We’ve gone through a practical example of how to use these tools in a Taubyte project, specifically demonstrating how to fetch tokens and use the Predict method. We’ve also shown how you can fine-tune your requests to the SDK and manage the tokens returned by the Satellite. By the end of the guide, you should be equipped to create a serverless function on Taubyte that can generate predictions from user-provided prompts, similar to how AI like ChatGPT works.

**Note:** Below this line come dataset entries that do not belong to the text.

import Mathlib
import Summits.NavierStokesRegularity.NavierStokesRegularity.Theorems.OrthantWakeOrthantTableStructure
import Summits.NavierStokesRegularity.NavierStokesRegularity.Theorems.SubcriticalEnvelopeForwardSourceSmoothingFlux
import HarnessLib

/-!
# `SubcriticalEnvelope.ForwardSourceTailEnvelopeKP` (stmt-NavierStokesRegularity-27130) — the NORMAL
FORM of KP networks proper (helper file, `--supports`)

The three KP-class cruxes of the TL-M2Break cluster (27057 `ForwardTailCeilingKP`, 27130
`ForwardSourceTailEnvelopeKP`, parked 26999 `KPBlockWake`) quantify over the tables `α ∈ E₂(R)`
(symmetric (4.2), cancelling (4.3), comparable) that are ORTHANT (Kamke quasi-positivity of the
nonlinearity on the cone `{Y ≥ 0 on shells ≥ 1}`, quantified over all families) and have DIAGONAL
inter-shell feed forms (`α a b i (0,0,1) = 0` for `a ≠ b`).  This file turns those four clauses into
the CLOSED FORM of the class's equations of motion — step 0 of any argument on the general class
(LEAD SOC census v4 (iv): «general KP networks proper … needs an energy/flux ingredient»):

* `kpProper_up1_diag`, `kpProper_up2_diag` — (4.2)–(4.3) alone: the diagonal back-reactions of a feed
  `x_q² → x_p'` are `α p q q (1,0,0) = α q p q (0,1,0) = −α q q p (0,0,1)/2` (Katz–Pavlović pairs);
* `kpProper_up1_offDiag`, `kpProper_up2_offDiag` — with the orthant and diagonal clauses: every
  OTHER two-shell coefficient vanishes (`α p q r (1,0,0) = 0` for `q ≠ r`, `α p q r (0,1,0) = 0` for
  `p ≠ r`): (4.2)–(4.3) make such a triad a rotor inside the lower shell catalysed by the upper
  amplitude, and an orthant table has no rotors (ow-p1's `orthant_iff_coefficients`, clause (2));
* `kpProper_feed_nonneg` — the feed weights `w_{ai} := α a a i (0,0,1)` are `≥ 0` (clause (1));
* `kpProper_quadTerm` — THE NORMAL FORM: for every family `X`,
  `quadTerm ε₀ α X i n = (1+ε₀)^{5(n-1)/2} Σ_a w_{ai} X_{a,n-1}² − (1+ε₀)^{5n/2} X_{i,n} Σ_j w_{ij} X_{j,n+1}`
  `+ (1+ε₀)^{5n/2} Σ_{a,b} α a b i (0,0,0) X_{a,n} X_{b,n}`:
  the cross-shell dynamics of a KP network proper is a non-negative combination of Katz–Pavlović
  feeds `x_{a,k}² → x_{i,k+1}` — nothing else — plus an in-shell quadratic coupling (copositive and
  cancelling; NOT only in-shell KP pumps: differential in-shell pumps `(y_a − y_b)² → y_c` with
  asymmetric returns are admissible);
* `kpProper_shellEnergy_identity` — pairing with `X_{·,n}`: the in-shell coupling moves no shell
  energy (`forwardSourceSmoothing_inShell_DDD_eq_zero`), so `Σ_i X_{i,n}·quadTerm_i = IN_n − OUT_n`
  with `IN_n = (1+ε₀)^{5(n-1)/2} Σ_{a,i} w_{ai} X_{a,n-1}² X_{i,n}` and `OUT_n = IN_{n+1}`: the shell
  energies of a KP network proper form a conservative nearest-neighbour FLUX CHAIN whose bond fluxes
  are the feed fluxes (signed by the receiving amplitudes only).

Consequences recorded for the census: the syntactic forward sources are `S⁺(α) = {a : ∃ i, w_{ai} ≠ 0}`;
a non-source component has no cross-shell drain (its amplitude changes only in-shell and by
viscosity); the permutation networks `kpPermTable σ c` (p638990) are the case `w = ` permutation
matrix `· diag(c)` with no in-shell part.

HONEST FRAMING: algebra about Tao-type MODEL lattice tables (rung TL-M2Break); no crux is proved or
refuted; nothing here concerns the Navier–Stokes equations; NS regularity is NOT advanced.
-/

noncomputable section

-- the sub-problem namespace `NavierStokesRegularity.NavierStokesRegularity` is the tree's layout (D-0017)
set_option linter.dupNamespace false

namespace Summit.NavierStokesRegularity.NavierStokesRegularity.Theorems

open Finset
open Literature.Analysis.FluidPDE.TaoCascade

variable {α : Fin 4 → Fin 4 → Fin 4 → ℤ × ℤ × ℤ → ℝ}

/-- The feed shift `(0,0,1)` belongs to Tao's shift set. [cite: Tao2016AveragedNS, §4 after (4.1)] -/
theorem kpProper_mem001 : ((0 : ℤ), (0 : ℤ), (1 : ℤ)) ∈ shiftSet :=
  (mem_shiftSet_iff _).2 (Or.inr (Or.inr (Or.inr rfl)))

/-- The shift `(1,0,0)` belongs to Tao's shift set. [cite: Tao2016AveragedNS, §4 after (4.1)] -/
theorem kpProper_mem100 : ((1 : ℤ), (0 : ℤ), (0 : ℤ)) ∈ shiftSet :=
  (mem_shiftSet_iff _).2 (Or.inr (Or.inl rfl))

/-- The shift `(0,1,0)` belongs to Tao's shift set. [cite: Tao2016AveragedNS, §4 after (4.1)] -/
theorem kpProper_mem010 : ((0 : ℤ), (1 : ℤ), (0 : ℤ)) ∈ shiftSet :=
  (mem_shiftSet_iff _).2 (Or.inr (Or.inr (Or.inl rfl)))

/-! ## §1 The two-shell coefficients -/

/-- **Katz–Pavlović back-reaction, first slot** ((4.2)–(4.3) only): `α p q q (1,0,0) = −α q q p (0,0,1)/2`
— the feed `x_q² → x_p'` one shell up drains `x_q` through `−(w/2)·x_p x_q` twice.
[cite: Tao2016AveragedNS, §4 (4.2)–(4.3)] -/
theorem kpProper_up1_diag (hs : IsSymmetricCoeff α) (hc : IsCancellingCoeff α) (p q : Fin 4) :
    α p q q (1, 0, 0) = -(α q q p (0, 0, 1)) / 2 := by
  have h := hc q q p 0 0 1 kpProper_mem001
  have h1 : α q p q (0, 1, 0) = α p q q (1, 0, 0) := hs q p q 0 1 0 kpProper_mem010
  linarith

/-- **Katz–Pavlović back-reaction, second slot**: `α q p q (0,1,0) = −α q q p (0,0,1)/2`.
[cite: Tao2016AveragedNS, §4 (4.2)–(4.3)] -/
theorem kpProper_up2_diag (hs : IsSymmetricCoeff α) (hc : IsCancellingCoeff α) (p q : Fin 4) :
    α q p q (0, 1, 0) = -(α q q p (0, 0, 1)) / 2 := by
  rw [hs q p q 0 1 0 kpProper_mem010, kpProper_up1_diag hs hc]

/-- **No catalysed rotors in a KP network proper**: for `q ≠ r`, `α p q r (1,0,0) = 0`.  With the
diagonal clause the two `(0,0,1)` members of the cancellation orbit vanish, (4.2) folds the rest into
`α p q r (1,0,0) + α p r q (1,0,0) = 0` (a rotor between `x_q` and `x_r` catalysed by the upper
amplitude `x_p`), and the orthant clause (cross back-reactions `≥ 0`) kills both. [this file] -/
theorem kpProper_up1_offDiag (hs : IsSymmetricCoeff α) (hc : IsCancellingCoeff α)
    (hO : ∀ (Y : Fin 4 → ℤ → ℝ → ℝ) (τ : ℝ), (∀ (j : Fin 4) (k : ℤ), 1 ≤ k → 0 ≤ Y j k τ) →
      ∀ δ : ℝ, 0 < δ → ∀ (i : Fin 4) (n : ℤ), 1 ≤ n → Y i n τ = 0 → 0 ≤ quadTerm δ α Y i n τ)
    (hD : ∀ a b i : Fin 4, a ≠ b → α a b i (0, 0, 1) = 0) {p q r : Fin 4} (hqr : q ≠ r) :
    α p q r (1, 0, 0) = 0 := by
  obtain ⟨_, h2, _⟩ := (orthant_iff_coefficients α).1 hO
  have h := hc p q r 1 0 0 kpProper_mem100
  rw [hD q r p hqr, hD r q p (Ne.symm hqr), hs q p r 0 1 0 kpProper_mem010, hs r p q 0 1 0 kpProper_mem010] at h
  have ha : 0 ≤ α p q r (1, 0, 0) := by
    have := h2 r p q hqr
    rwa [hs q p r 0 1 0 kpProper_mem010, ← two_mul, mul_nonneg_iff_of_pos_left two_pos] at this
  have hb : 0 ≤ α p r q (1, 0, 0) := by
    have := h2 q p r (Ne.symm hqr)
    rwa [hs r p q 0 1 0 kpProper_mem010, ← two_mul, mul_nonneg_iff_of_pos_left two_pos] at this
  linarith

/-- The same for the second slot: for `p ≠ r`, `α p q r (0,1,0) = 0`. [this file] -/
theorem kpProper_up2_offDiag (hs : IsSymmetricCoeff α) (hc : IsCancellingCoeff α)
    (hO : ∀ (Y : Fin 4 → ℤ → ℝ → ℝ) (τ : ℝ), (∀ (j : Fin 4) (k : ℤ), 1 ≤ k → 0 ≤ Y j k τ) →
      ∀ δ : ℝ, 0 < δ → ∀ (i : Fin 4) (n : ℤ), 1 ≤ n → Y i n τ = 0 → 0 ≤ quadTerm δ α Y i n τ)
    (hD : ∀ a b i : Fin 4, a ≠ b → α a b i (0, 0, 1) = 0) {p q r : Fin 4} (hpr : p ≠ r) :
    α p q r (0, 1, 0) = 0 := by
  rw [hs p q r 0 1 0 kpProper_mem010, kpProper_up1_offDiag hs hc hO hD hpr]

/-- **Feed weights are non-negative**: `0 ≤ w_{ai} = α a a i (0,0,1)` for an orthant table (clause (1)
of `orthant_iff_coefficients` at the coordinate vector `e_a`). [this file] -/
theorem kpProper_feed_nonneg
    (hO : ∀ (Y : Fin 4 → ℤ → ℝ → ℝ) (τ : ℝ), (∀ (j : Fin 4) (k : ℤ), 1 ≤ k → 0 ≤ Y j k τ) →
      ∀ δ : ℝ, 0 < δ → ∀ (i : Fin 4) (n : ℤ), 1 ≤ n → Y i n τ = 0 → 0 ≤ quadTerm δ α Y i n τ)
    (a i : Fin 4) : 0 ≤ α a a i (0, 0, 1) := by
  obtain ⟨h1, _, _⟩ := (orthant_iff_coefficients α).1 hO
  have h := h1 i (Pi.single a 1)
  rw [Finset.sum_eq_single a, Finset.sum_eq_single a] at h
  · simpa using h
  · intro b _ hb; simp [hb]
  · intro h'; exact absurd (Finset.mem_univ a) h'
  · intro b _ hb
    exact Finset.sum_eq_zero fun j _ => by simp [Pi.single_apply, hb]
  · intro h'; exact absurd (Finset.mem_univ a) h'

/-! ## §2 The normal form of the nonlinearity -/

/-- **NORMAL FORM OF A KP NETWORK PROPER.**  For a symmetric, cancelling, orthant table with diagonal
feed forms and ANY family `X`:
`quadTerm ε₀ α X i n t = (1+ε₀)^{5(n-1)/2}·Σ_a α a a i (0,0,1)·X_{a,n-1}²`
`  − (1+ε₀)^{5n/2}·X_{i,n}·Σ_j α i i j (0,0,1)·X_{j,n+1} + (1+ε₀)^{5n/2}·Σ_{a,b} α a b i (0,0,0)·X_{a,n}X_{b,n}`.
MODEL lattice algebra. [this file] -/
theorem kpProper_quadTerm (hs : IsSymmetricCoeff α) (hc : IsCancellingCoeff α)
    (hO : ∀ (Y : Fin 4 → ℤ → ℝ → ℝ) (τ : ℝ), (∀ (j : Fin 4) (k : ℤ), 1 ≤ k → 0 ≤ Y j k τ) →
      ∀ δ : ℝ, 0 < δ → ∀ (i : Fin 4) (n : ℤ), 1 ≤ n → Y i n τ = 0 → 0 ≤ quadTerm δ α Y i n τ)
    (hD : ∀ a b i : Fin 4, a ≠ b → α a b i (0, 0, 1) = 0)
    (ε₀ : ℝ) (X : Fin 4 → ℤ → ℝ → ℝ) (i : Fin 4) (n : ℤ) (t : ℝ) :
    quadTerm ε₀ α X i n t =
      (1 + ε₀) ^ ((5 : ℝ) * ((n : ℝ) - 1) / 2) * ∑ a, α a a i (0, 0, 1) * X a (n - 1) t ^ 2 -
        (1 + ε₀) ^ ((5 : ℝ) * n / 2) * (X i n t * ∑ j, α i i j (0, 0, 1) * X j (n + 1) t) +
        (1 + ε₀) ^ ((5 : ℝ) * n / 2) * ∑ a, ∑ b, α a b i (0, 0, 0) * (X a n t * X b n t) := by
  rw [quadTerm_four_shifts]
  -- the feed block: only the diagonal survives
  have hfeed : ∑ i₁, ∑ i₂, α i₁ i₂ i (0, 0, 1) * (X i₁ (n - 1) t * X i₂ (n - 1) t) =
      ∑ a, α a a i (0, 0, 1) * X a (n - 1) t ^ 2 := by
    refine Finset.sum_congr rfl fun a _ => ?_
    rw [Finset.sum_eq_single a]
    · ring
    · intro b _ hb; rw [hD a b i (Ne.symm hb), zero_mul]
    · intro h'; exact absurd (Finset.mem_univ a) h'
  -- the (1,0,0) block: only `i₂ = i` survives, with the KP back-reaction
  have hup1 : ∑ i₁, ∑ i₂, α i₁ i₂ i (1, 0, 0) * (X i₁ (n + 1) t * X i₂ n t) =
      ∑ j, -(α i i j (0, 0, 1)) / 2 * (X j (n + 1) t * X i n t) := by
    refine Finset.sum_congr rfl fun j _ => ?_
    rw [Finset.sum_eq_single i]
    · rw [kpProper_up1_diag hs hc]
    · intro b _ hb; rw [kpProper_up1_offDiag hs hc hO hD hb, zero_mul]
    · intro h'; exact absurd (Finset.mem_univ i) h'
  -- the (0,1,0) block: only `i₁ = i` survives
  have hup2 : ∑ i₁, ∑ i₂, α i₁ i₂ i (0, 1, 0) * (X i₁ n t * X i₂ (n + 1) t) =
      ∑ j, -(α i i j (0, 0, 1)) / 2 * (X i n t * X j (n + 1) t) := by
    rw [Finset.sum_eq_single i]
    · refine Finset.sum_congr rfl fun j _ => ?_
      rw [kpProper_up2_diag hs hc]
    · intro b _ hb
      exact Finset.sum_eq_zero fun j _ => by rw [kpProper_up2_offDiag hs hc hO hD hb, zero_mul]
    · intro h'; exact absurd (Finset.mem_univ i) h'
  have hsplit : ∑ i₁, ∑ i₂, (α i₁ i₂ i (0, 0, 0) * (X i₁ n t * X i₂ n t) +
      α i₁ i₂ i (1, 0, 0) * (X i₁ (n + 1) t * X i₂ n t) +
      α i₁ i₂ i (0, 1, 0) * (X i₁ n t * X i₂ (n + 1) t)) =
      ∑ i₁, ∑ i₂, α i₁ i₂ i (0, 0, 0) * (X i₁ n t * X i₂ n t) +
      ∑ i₁, ∑ i₂, α i₁ i₂ i (1, 0, 0) * (X i₁ (n + 1) t * X i₂ n t) +
      ∑ i₁, ∑ i₂, α i₁ i₂ i (0, 1, 0) * (X i₁ n t * X i₂ (n + 1) t) := by
    simp only [Finset.sum_add_distrib]
  rw [hsplit, hfeed, hup1, hup2]
  have hdrain : ∑ j, -(α i i j (0, 0, 1)) / 2 * (X j (n + 1) t * X i n t) +
      ∑ j, -(α i i j (0, 0, 1)) / 2 * (X i n t * X j (n + 1) t) =
      -(X i n t * ∑ j, α i i j (0, 0, 1) * X j (n + 1) t) := by
    rw [Finset.mul_sum, ← Finset.sum_add_distrib, ← Finset.sum_neg_distrib]
    exact Finset.sum_congr rfl fun j _ => by ring
  rw [add_assoc, hdrain]
  ring

/-- **A component that feeds nothing has no cross-shell drain.**  If `α i i j (0,0,1) = 0` for all `j`
(component `i` is not a forward source), its nonlinearity is the in-feed plus the in-shell coupling.
[this file] -/
theorem kpProper_quadTerm_nonSource (hs : IsSymmetricCoeff α) (hc : IsCancellingCoeff α)
    (hO : ∀ (Y : Fin 4 → ℤ → ℝ → ℝ) (τ : ℝ), (∀ (j : Fin 4) (k : ℤ), 1 ≤ k → 0 ≤ Y j k τ) →
      ∀ δ : ℝ, 0 < δ → ∀ (i : Fin 4) (n : ℤ), 1 ≤ n → Y i n τ = 0 → 0 ≤ quadTerm δ α Y i n τ)
    (hD : ∀ a b i : Fin 4, a ≠ b → α a b i (0, 0, 1) = 0)
    {i : Fin 4} (hi : ∀ j, α i i j (0, 0, 1) = 0)
    (ε₀ : ℝ) (X : Fin 4 → ℤ → ℝ → ℝ) (n : ℤ) (t : ℝ) :
    quadTerm ε₀ α X i n t =
      (1 + ε₀) ^ ((5 : ℝ) * ((n : ℝ) - 1) / 2) * ∑ a, α a a i (0, 0, 1) * X a (n - 1) t ^ 2 +
        (1 + ε₀) ^ ((5 : ℝ) * n / 2) * ∑ a, ∑ b, α a b i (0, 0, 0) * (X a n t * X b n t) := by
  rw [kpProper_quadTerm hs hc hO hD]
  simp [hi]

/-! ## §3 The shell-energy flux chain -/

/-- **Shell-energy identity of a KP network proper.**  Pairing the normal form with the shell
amplitudes: the in-shell coupling moves no shell energy ((4.3): `forwardSourceSmoothing_inShell_DDD_eq_zero`
with `D = univ`), so `Σ_i X_{i,n}·quadTerm_i = IN_n − OUT_n` with the FEED FLUXES
`IN_n = (1+ε₀)^{5(n-1)/2} Σ_i Σ_a w_{ai} X_{a,n-1}² X_{i,n}` and
`OUT_n = (1+ε₀)^{5n/2} Σ_i Σ_j w_{ij} X_{i,n}² X_{j,n+1}` (`= IN_{n+1}` after renaming): along any
solution `d/dt ½|X_n|² = IN_n − OUT_n − ν(1+ε₀)^{2n}|X_n|²`, a conservative nearest-neighbour flux
chain whose bond fluxes carry the sign of the RECEIVING amplitudes only. MODEL lattice algebra.
[this file] -/
theorem kpProper_shellEnergy_identity (hs : IsSymmetricCoeff α) (hc : IsCancellingCoeff α)
    (hO : ∀ (Y : Fin 4 → ℤ → ℝ → ℝ) (τ : ℝ), (∀ (j : Fin 4) (k : ℤ), 1 ≤ k → 0 ≤ Y j k τ) →
      ∀ δ : ℝ, 0 < δ → ∀ (i : Fin 4) (n : ℤ), 1 ≤ n → Y i n τ = 0 → 0 ≤ quadTerm δ α Y i n τ)
    (hD : ∀ a b i : Fin 4, a ≠ b → α a b i (0, 0, 1) = 0)
    (ε₀ : ℝ) (X : Fin 4 → ℤ → ℝ → ℝ) (n : ℤ) (t : ℝ) :
    ∑ i, X i n t * quadTerm ε₀ α X i n t =
      (1 + ε₀) ^ ((5 : ℝ) * ((n : ℝ) - 1) / 2) * ∑ i, ∑ a, α a a i (0, 0, 1) * X a (n - 1) t ^ 2 * X i n t -
        (1 + ε₀) ^ ((5 : ℝ) * n / 2) * ∑ i, ∑ j, α i i j (0, 0, 1) * X i n t ^ 2 * X j (n + 1) t := by
  set L1 : ℝ := (1 + ε₀) ^ ((5 : ℝ) * ((n : ℝ) - 1) / 2) with hL1
  set L0 : ℝ := (1 + ε₀) ^ ((5 : ℝ) * n / 2) with hL0
  have hin : ∑ i, X i n t * ∑ a, ∑ b, α a b i (0, 0, 0) * (X a n t * X b n t) = 0 := by
    have h := forwardSourceSmoothing_inShell_DDD_eq_zero hc Finset.univ (fun a => X a n t)
    simpa [Finset.mul_sum] using h
  have hexp : ∀ i, X i n t * quadTerm ε₀ α X i n t =
      L1 * ∑ a, α a a i (0, 0, 1) * X a (n - 1) t ^ 2 * X i n t -
      L0 * ∑ j, α i i j (0, 0, 1) * X i n t ^ 2 * X j (n + 1) t +
      L0 * (X i n t * ∑ a, ∑ b, α a b i (0, 0, 0) * (X a n t * X b n t)) := by
    intro i
    rw [kpProper_quadTerm hs hc hO hD]
    have eA : X i n t * (L1 * ∑ a, α a a i (0, 0, 1) * X a (n - 1) t ^ 2) =
        L1 * ∑ a, α a a i (0, 0, 1) * X a (n - 1) t ^ 2 * X i n t := by
      simp only [Finset.mul_sum]
      exact Finset.sum_congr rfl fun a _ => by ring
    have eB : X i n t * (L0 * (X i n t * ∑ j, α i i j (0, 0, 1) * X j (n + 1) t)) =
        L0 * ∑ j, α i i j (0, 0, 1) * X i n t ^ 2 * X j (n + 1) t := by
      simp only [Finset.mul_sum]
      exact Finset.sum_congr rfl fun j _ => by ring
    have eC : X i n t * (L0 * ∑ a, ∑ b, α a b i (0, 0, 0) * (X a n t * X b n t)) =
        L0 * (X i n t * ∑ a, ∑ b, α a b i (0, 0, 0) * (X a n t * X b n t)) := by ring
    rw [mul_add, mul_sub, eA, eB, eC]
  rw [Finset.sum_congr rfl fun i _ => hexp i, Finset.sum_add_distrib, Finset.sum_sub_distrib,
    ← Finset.mul_sum, ← Finset.mul_sum, ← Finset.mul_sum, hin, mul_zero, add_zero]

/-- **The bond fluxes telescope**: the out-flux of shell `n` is the in-flux of shell `n + 1` (the same
double sum after renaming the indices and the shell). [this file] -/
theorem kpProper_outFlux_eq_inFlux_succ (ε₀ : ℝ) (X : Fin 4 → ℤ → ℝ → ℝ) (n : ℤ) (t : ℝ) :
    (1 + ε₀) ^ ((5 : ℝ) * n / 2) * ∑ i, ∑ j, α i i j (0, 0, 1) * X i n t ^ 2 * X j (n + 1) t =
      (1 + ε₀) ^ ((5 : ℝ) * (((n + 1 : ℤ) : ℝ) - 1) / 2) *
        ∑ j, ∑ i, α i i j (0, 0, 1) * X i ((n + 1) - 1) t ^ 2 * X j (n + 1) t := by
  rw [Finset.sum_comm]
  push_cast
  simp only [add_sub_cancel_right]

end Summit.NavierStokesRegularity.NavierStokesRegularity.Theorems

end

Harnessing the power of Taubyte and the LLAMA Satellite, you’re now ready to incorporate large language model capabilities into your projects, bringing a new level of interactivity and AI-driven responses to your applications.
If you’d like to see these tools in action, check out chat.keenl.ink, a practical implementation of the principles outlined in this guide. It’s a great demonstration of the interactive possibilities these technologies provide. Happy coding!